Characterization of Spindle Afferents in Rat Soleus Muscle Using Ramp-and-Hold and Sinusoidal Stretches

The discharge properties of 51 afferents were studied in the rat soleus muscle spindles. Under deep anesthesia using a pentobarbital sodium solution (30 mg/kg), a laminectomy was performed and the right L4 and L5 dorsal and ventral roots were transected near their entry into the spinal cord. In situ, the minimal ( L min) muscle length [3 ± 0.08 (SE) cm] of the soleus was measured at full ankle extension. Unitary potentials from the L5dorsal root were recorded in response to ramp-and-hold stretches applied at 3 mm (S3) and 4 mm (S4) amplitudes and four stretch velocities (6, 10, 15, and 30 mm/s), sinusoidal stretches performed at four amplitudes (0.12, 0.25, 0.5, and 1 mm) and six stretch frequencies (0.5, 1, 2, 3, 6, and 10 Hz), and vibrations applied at 50-, 100-, and 150-Hz frequencies.
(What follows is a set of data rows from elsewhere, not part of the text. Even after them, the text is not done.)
import Summits.AnomalousDissipation.AnomalousDissipation.Theorems.MarginalStabilityChainStrainedLayerLawClockComposition
import Summits.AnomalousDissipation.AnomalousDissipation.Theorems.MarginalStabilityChainStrainedLayerLawClockStubCirculationFloor
import Summits.AnomalousDissipation.AnomalousDissipation.Theorems.MarginalStabilityChainStrainedLayerLawClockStubLevelSetNull
import Summits.AnomalousDissipation.AnomalousDissipation.Theorems.MarginalStabilityChainStrainedLayerLawClockStubNegEnstrophyLaw
import Summits.AnomalousDissipation.AnomalousDissipation.Theorems.MarginalStabilityChainStrainedLayerLawClockStubNegEnstrophyApriori
import Summits.AnomalousDissipation.AnomalousDissipation.Theorems.MarginalStabilityChainStrainedLayerLawSumRuleShearTails

/-!
# Crux `MarginalStabilityChain.StrainedLayerLaw` (stmt-AnomalousDissipation-3007), line `FirstLemmasR2K4`
# (log-enstrophy clock + Nash roundness): the TWO-HYPOTHESIS REDUCTION (kernel-checked)

Support file (`--supports stmt-AnomalousDissipation-3007`; registered sub-goals `StrainedLayerLaw_of_roundnessFloor`,
`StrainedLayerLaw_of_roundnessFloor_of_hasShearLayerTails`, `clock_log_identity`, `clock_magnitude_law`). With the four analysis stubs of the line landed
(`stub_circulationFloor` p125277, `stub_levelSetNull` p125255, `stub_negEnstrophyLaw` p126337, `stub_negEnstrophyApriori`
p125290) the conditional composition `StrainedLayerLaw_of_clockStubs` (p124965) specialises to:

* `StrainedLayerLaw_of_roundnessFloor` — the crux BY NAME follows from exactly two statements: (H) the hygiene stub
  `stub_bareClassTails` (finite-dissipation members of the bare class have shear tails on compact time intervals — the
  sum-rule line's registered signature; repair-only in the bare class) and (B3) the ROUNDNESS FLOOR `stub_roundnessFloor`
  (eventual Nash roundness `(r⋆ min(L,1)/L)·M₋²P₋ ≤ Ω₋²` of the negative vorticity along every finite-dissipation tailed
  member from one admissible `θ`, for all small `ν`): the crux's whole analytic content (clock, circulation, zero set,
  a-priori bounds, transfer) is discharged, and what is left is hygiene + ONE scale-free shape statement;
* `StrainedLayerLaw_of_roundnessFloor_of_hasShearLayerTails` — the same with (H) replaced by its form under the recommended
  class repair: if every member of the crux's class has shear-layer tails (`HasShearLayerTails u v`, Literature p113456),
  then (B3) ALONE proves the crux (via the landed `bareClassTails_of_hasShearLayerTails`, p120875).

* the clock's A-PRIORI MAGNITUDE LAW, unconditional for tailed solutions (`clock_log_identity`,
  `clock_magnitude_law`): `log Ω₋(T) − log Ω₋(t₁) = (T − t₁) − ∫_{t₁}^T 2νP₋/Ω₋`, hence
  `∫_{t₁}^T 2νP₋/Ω₋ ≥ (T − t₁) + log Ω₋(t₁) − log B` — the time-mean of `2νP₋/Ω₋` is asymptotically ≥ 1 whatever the
  dynamics (the crux's magnitude half, discharged by an identity; the roundness floor is exactly what converts it into
  the dissipation floor).

No facts are asserted. Line lead a2, 2026-08-16.
-/

-- `Summit.<Summit>.<Problem>` is the tree's mandated summit-side namespace (CONVENTIONS §2); for this
-- single-conjunct summit the two coincide, so the duplicate is deliberate.
set_option linter.dupNamespace false

noncomputable section

open scoped Topology ENNReal
open Filter Set Function MeasureTheory

namespace Summit.AnomalousDissipation.AnomalousDissipation.Theorems.StrainedLayerLaw.LogEnstrophyClock

open Literature.Analysis.FluidPDE Literature.Analysis.FluidPDE.StretchedLayer
open Summit.AnomalousDissipation.AnomalousDissipation.Theses.MarginalStabilityChain
open Summit.AnomalousDissipation.AnomalousDissipation.Theorems.StrainedLayerLaw.StrainWorkSumRule

/-- **The crux ⇐ hygiene + roundness floor (kernel-checked two-hypothesis reduction).** Feed the landed stubs of the
clock line to `StrainedLayerLaw_of_clockStubs`: only the hygiene stub (h3) and the roundness floor (hB3) remain as
hypotheses. [folklore] -/
theorem StrainedLayerLaw_of_roundnessFloor
    (h3 : ∀ (ν L : ℝ), 0 < ν → 0 < L → ∀ (θ₁ θ₂ : ℝ → ℝ → ℝ), IsAdmissible L θ₁ θ₂ →
        ∀ (u v p : ℝ → ℝ → ℝ → ℝ), InCruxClass ν L θ₁ θ₂ u v p →
          (∀ T : ℝ, 0 < T → ∫⁻ t in Ioc 0 T, layerDissipation ν L (u t) (v t) ≠ ∞) →
            ∀ a b : ℝ, 0 < a → a < b → ExpTails (Icc a b) u v)
    (hB3 : ∃ r : ℝ, 0 < r ∧ ∀ L : ℝ, 0 < L → ∃ ν₀ : ℝ, 0 < ν₀ ∧ ∃ θ₁ θ₂ : ℝ → ℝ → ℝ,
        IsAdmissible L θ₁ θ₂ ∧
        ∀ ν : ℝ, 0 < ν → ν ≤ ν₀ → ∀ (u v p : ℝ → ℝ → ℝ → ℝ), InCruxClass ν L θ₁ θ₂ u v p →
          (∀ T : ℝ, 0 < T → ∫⁻ t in Ioc 0 T, layerDissipation ν L (u t) (v t) ≠ ∞) →
          (∀ a b : ℝ, 0 < a → a < b → ExpTails (Icc a b) u v) →
            ∃ T₁ : ℝ, 0 < T₁ ∧ ∀ t : ℝ, T₁ ≤ t →
              r * min L 1 / L * negMass L (u t) (v t) ^ 2 * negPalinstrophy L (u t) (v t) ≤
                negEnstrophy L (u t) (v t) ^ 2) :
    StrainedLayerLaw :=
  StrainedLayerLaw_of_clockStubs h3 stub_circulationFloor stub_levelSetNull stub_negEnstrophyLaw
    stub_negEnstrophyApriori hB3

/-- **Under the class repair the roundness floor ALONE proves the crux (kernel-checked).** If every member of the crux's
class has shear-layer tails (`HasShearLayerTails`, the recommended side condition; then the hygiene stub is the landed
`bareClassTails_of_hasShearLayerTails`), the roundness floor (hB3) implies `StrainedLayerLaw`. [folklore] -/
theorem StrainedLayerLaw_of_roundnessFloor_of_hasShearLayerTails
    (hrepair : ∀ (ν L : ℝ), 0 < ν → 0 < L → ∀ (θ₁ θ₂ : ℝ → ℝ → ℝ), IsAdmissible L θ₁ θ₂ →
        ∀ (u v p : ℝ → ℝ → ℝ → ℝ), InCruxClass ν L θ₁ θ₂ u v p → HasShearLayerTails u v)
    (hB3 : ∃ r : ℝ, 0 < r ∧ ∀ L : ℝ, 0 < L → ∃ ν₀ : ℝ, 0 < ν₀ ∧ ∃ θ₁ θ₂ : ℝ → ℝ → ℝ,
        IsAdmissible L θ₁ θ₂ ∧
        ∀ ν : ℝ, 0 < ν → ν ≤ ν₀ → ∀ (u v p : ℝ → ℝ → ℝ → ℝ), InCruxClass ν L θ₁ θ₂ u v p →
          (∀ T : ℝ, 0 < T → ∫⁻ t in Ioc 0 T, layerDissipation ν L (u t) (v t) ≠ ∞) →
          (∀ a b : ℝ, 0 < a → a < b → ExpTails (Icc a b) u v) →
            ∃ T₁ : ℝ, 0 < T₁ ∧ ∀ t : ℝ, T₁ ≤ t →
              r * min L 1 / L * negMass L (u t) (v t) ^ 2 * negPalinstrophy L (u t) (v t) ≤
                negEnstrophy L (u t) (v t) ^ 2) :
    StrainedLayerLaw :=
  StrainedLayerLaw_of_roundnessFloor
    (fun ν L hν hL θ₁ θ₂ hθ u v p hcl hfin a b ha hab =>
      bareClassTails_of_hasShearLayerTails ν L hν hL θ₁ θ₂ hθ u v p hcl (hrepair ν L hν hL θ₁ θ₂ hθ u v p hcl)
        hfin a b ha hab)
    hB3

/-! ## The clock's a-priori magnitude law (UNCONDITIONAL for tailed solutions; the crux's "magnitude half") -/

/-- **Positivity and boundedness of `Ω₋` along a tailed solution (landed stubs B2 and A combined).** For `t > 0`,
`0 < Ω₋(t)` (circulation floor `M₋ ≥ L > 0`, then `stub_negEnstrophyApriori` (ii)); and `Ω₋(t) ≤ B` for `t ≥ 1`.
[folklore] -/
theorem clock_negEnstrophy_pos_and_bounded {ν L : ℝ} (hν : 0 < ν) (hL : 0 < L) {u v p : ℝ → ℝ → ℝ → ℝ}
    (hsol : IsStretchedLayerNSSolutionOn (Ioi 0) ν 1 1 L u v p)
    (htails : ∀ a b : ℝ, 0 < a → a < b → ExpTails (Icc a b) u v) :
    (∀ t : ℝ, 0 < t → 0 < negEnstrophy L (u t) (v t)) ∧
      ∃ B : ℝ, ∀ t : ℝ, 1 ≤ t → negEnstrophy L (u t) (v t) ≤ B := by
  obtain ⟨hB, hpos⟩ := stub_negEnstrophyApriori ν L hν hL u v p hsol htails
  refine ⟨fun t ht => hpos t ht (hL.trans_le ?_), hB⟩
  obtain ⟨C, k, hk, hCk⟩ := htails t (t + 1) ht (lt_add_one t)
  have hST : SliceTails C k (u t) (v t) := (hCk t ⟨le_rfl, (lt_add_one t).le⟩).1
  have ht' : t ∈ Ioi (0 : ℝ) := ht
  exact stub_circulationFloor L C k hL hk (u t) (v t) (hsol.contDiff_u ht') (hsol.contDiff_v ht')
    (hsol.periodic_u t ht') (hsol.periodic_v t ht') (by simpa using hsol.tendsto_u_atTop t ht')
    (by simpa using hsol.tendsto_u_atBot t ht') hST

/-- **The log-enstrophy clock identity (exact, unconditional for tailed solutions).** Along every classical solution
of the stretched layer class on `(0,∞)` with shear tails on compact time intervals, for `0 < t₁ ≤ T`:
`log Ω₋(T) − log Ω₋(t₁) = (T − t₁) − ∫_{t₁}^T 2νP₋/Ω₋` — the unit rate is the axial stretching; in unstretched 2-D the
same computation has no `+1` (the Alexakis–Doering enstrophy ceiling read as an identity). Proof: `(log Ω₋)′ =
(Ω₋ − 2νP₋)/Ω₋` (`stub_negEnstrophyLaw` fed with `stub_levelSetNull`, `Ω₋ > 0`), the derivative is continuous on `(0,∞)`
(`clock_negEnstrophy_continuousOn`), fundamental theorem of calculus. [folklore] -/
theorem clock_log_identity {ν L : ℝ} (hν : 0 < ν) (hL : 0 < L) {u v p : ℝ → ℝ → ℝ → ℝ}
    (hsol : IsStretchedLayerNSSolutionOn (Ioi 0) ν 1 1 L u v p)
    (htails : ∀ a b : ℝ, 0 < a → a < b → ExpTails (Icc a b) u v) {t₁ T : ℝ} (ht₁ : 0 < t₁) (hT : t₁ ≤ T) :
    Real.log (negEnstrophy L (u T) (v T)) - Real.log (negEnstrophy L (u t₁) (v t₁)) =
      (T - t₁) - ∫ t in t₁..T, 2 * ν * negPalinstrophy L (u t) (v t) / negEnstrophy L (u t) (v t) := by
  set Ω : ℝ → ℝ := fun t => negEnstrophy L (u t) (v t) with hΩ
  set P : ℝ → ℝ := fun t => negPalinstrophy L (u t) (v t) with hP
  have hderiv : ∀ t, 0 < t → HasDerivAt Ω (Ω t - 2 * ν * P t) t :=
    stub_negEnstrophyLaw stub_levelSetNull ν L hν hL u v p hsol htails
  have hpos : ∀ t, 0 < t → 0 < Ω t := (clock_negEnstrophy_pos_and_bounded hν hL hsol htails).1
  -- the derivative of `log Ω` and its continuity on `(0, ∞)`
  have hlog : ∀ t, 0 < t → HasDerivAt (fun s => Real.log (Ω s)) ((Ω t - 2 * ν * P t) / Ω t) t :=
    fun t ht => (hderiv t ht).log (hpos t ht).ne'
  have hgc : ContinuousOn (fun t => Ω t - 2 * ν * P t) (Ioi 0) :=
    clock_negEnstrophy_continuousOn stub_levelSetNull hsol htails
  have hΩc : ContinuousOn Ω (Ioi 0) := fun t ht => (hderiv t ht).continuousAt.continuousWithinAt
  have hqc : ContinuousOn (fun t => (Ω t - 2 * ν * P t) / Ω t) (Ioi 0) :=
    hgc.div hΩc fun t ht => (hpos t ht).ne'
  have hsub : uIcc t₁ T ⊆ Ioi 0 := fun t ht => by
    rw [uIcc_of_le hT] at ht; exact ht₁.trans_le ht.1
  have hint : IntervalIntegrable (fun t => (Ω t - 2 * ν * P t) / Ω t) volume t₁ T :=
    (hqc.mono hsub).intervalIntegrable
  have hftc := intervalIntegral.integral_eq_sub_of_hasDerivAt (fun t ht => hlog t (hsub ht)) hint
  -- split the integrand `(Ω − 2νP)/Ω = 1 − 2νP/Ω`
  have hPc : ContinuousOn (fun t => 2 * ν * P t / Ω t) (Ioi 0) := by
    have h2 : ContinuousOn (fun t => 2 * ν * P t) (Ioi 0) := by
      have := hΩc.sub hgc
      refine this.congr fun t _ => ?_
      show 2 * ν * P t = Ω t - (Ω t - 2 * ν * P t)
      ring
    exact h2.div hΩc fun t ht => (hpos t ht).ne'
  have hint2 : IntervalIntegrable (fun t => 2 * ν * P t / Ω t) volume t₁ T := (hPc.mono hsub).intervalIntegrable
  have hsplit : ∫ t in t₁..T, (Ω t - 2 * ν * P t) / Ω t = (T - t₁) - ∫ t in t₁..T, 2 * ν * P t / Ω t := by
    have hcongr : ∫ t in t₁..T, (Ω t - 2 * ν * P t) / Ω t = ∫ t in t₁..T, ((1 : ℝ) - 2 * ν * P t / Ω t) := by
      apply intervalIntegral.integral_congr
      intro t ht
      have hΩt : Ω t ≠ 0 := (hpos t (hsub ht)).ne'
      show (Ω t - 2 * ν * P t) / Ω t = 1 - 2 * ν * P t / Ω t
      field_simp
    rw [hcongr, intervalIntegral.integral_sub intervalIntegrable_const hint2, intervalIntegral.integral_const,
      smul_eq_mul, mul_one]
  rw [← hftc, hsplit]

/-- **The clock's magnitude law (the crux's magnitude half, UNCONDITIONAL for tailed solutions).** Along every
classical solution of the stretched layer class on `(0,∞)` with shear tails on compact time intervals there is `B` (the
fixed-ν enstrophy bound) such that for all `1 ≤ t₁ ≤ T`:
`(T − t₁) + log Ω₋(t₁) − log B ≤ ∫_{t₁}^T 2νP₋/Ω₋` — the time-mean of the palinstrophy-to-enstrophy ratio `2νP₋/Ω₋` is
asymptotically at least ONE, whatever the dynamics and uniformly in the form of the bound (ν enters only through `log B`).
With the roundness floor `P₋ ≤ Ω₋²/(r₀M₋²)` and `M₋ ≥ L` this is `clockTransfer`; without it, it is the exact a-priori
content of the line. [folklore] -/
theorem clock_magnitude_law {ν L : ℝ} (hν : 0 < ν) (hL : 0 < L) {u v p : ℝ → ℝ → ℝ → ℝ}
    (hsol : IsStretchedLayerNSSolutionOn (Ioi 0) ν 1 1 L u v p)
    (htails : ∀ a b : ℝ, 0 < a → a < b → ExpTails (Icc a b) u v) :
    ∃ B : ℝ, ∀ t₁ T : ℝ, 1 ≤ t₁ → t₁ ≤ T →
      (T - t₁) + Real.log (negEnstrophy L (u t₁) (v t₁)) - Real.log B ≤
        ∫ t in t₁..T, 2 * ν * negPalinstrophy L (u t) (v t) / negEnstrophy L (u t) (v t) := by
  obtain ⟨hpos, B, hB⟩ := clock_negEnstrophy_pos_and_bounded hν hL hsol htails
  refine ⟨B, fun t₁ T ht₁ hT => ?_⟩
  have h01 : 0 < t₁ := one_pos.trans_le ht₁
  have hid := clock_log_identity hν hL hsol htails h01 hT
  have hlogT : Real.log (negEnstrophy L (u T) (v T)) ≤ Real.log B :=
    Real.log_le_log (hpos T (h01.trans_le hT)) (hB T (ht₁.trans hT))
  linarith

end Summit.AnomalousDissipation.AnomalousDissipation.Theorems.StrainedLayerLaw.LogEnstrophyClock

end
These two kinds of stretches were performed at three different muscle lengths ( L min+10%, L min+15%, and L min+20%), whereas vibrations were applied at L min+20% muscle length. Conduction velocity of the fibers was calculated but did not allow to discriminate different fiber types. However, the mean conduction velocity of the first fiber group (43.3 ± 0.8 m/s) was significantly higher than that of the second fiber group (33.9 ± 0.9 m/s). Three parameters allowed to differentiate the responses of primary and secondary endings: the dynamic index (DI), the discharge during the stretch release from the ramp-and-hold stretches, and the linear range and the vibration sensitivity from sinusoidal stretches. The slope histogram of the linear regression based on the DI and the stretch velocity was clearly bimodal. Therefore the responses were separated into two groups. During the stretch release at a velocity of 3 mm/s, the first response group ( n = 26) exhibited a pause, whereas the second ( n = 25) did not. The linear range of the second ending group (0.12–1 mm) was broader than that of the first (0.12–0.25 mm). The first ending group showed a higher sensitivity to high-vibration frequencies of small amplitude than the second. In comparison with the literature, we can assert that the first and the second ending groups corresponded to the primary and secondary endings, respectively. In conclusion, our study showed that in rat soleus muscle spindles, it was possible to immediately classify the discharge of Ia and II fibers by using some parameters measured under ramp-and-hold and sinusoidal stretches.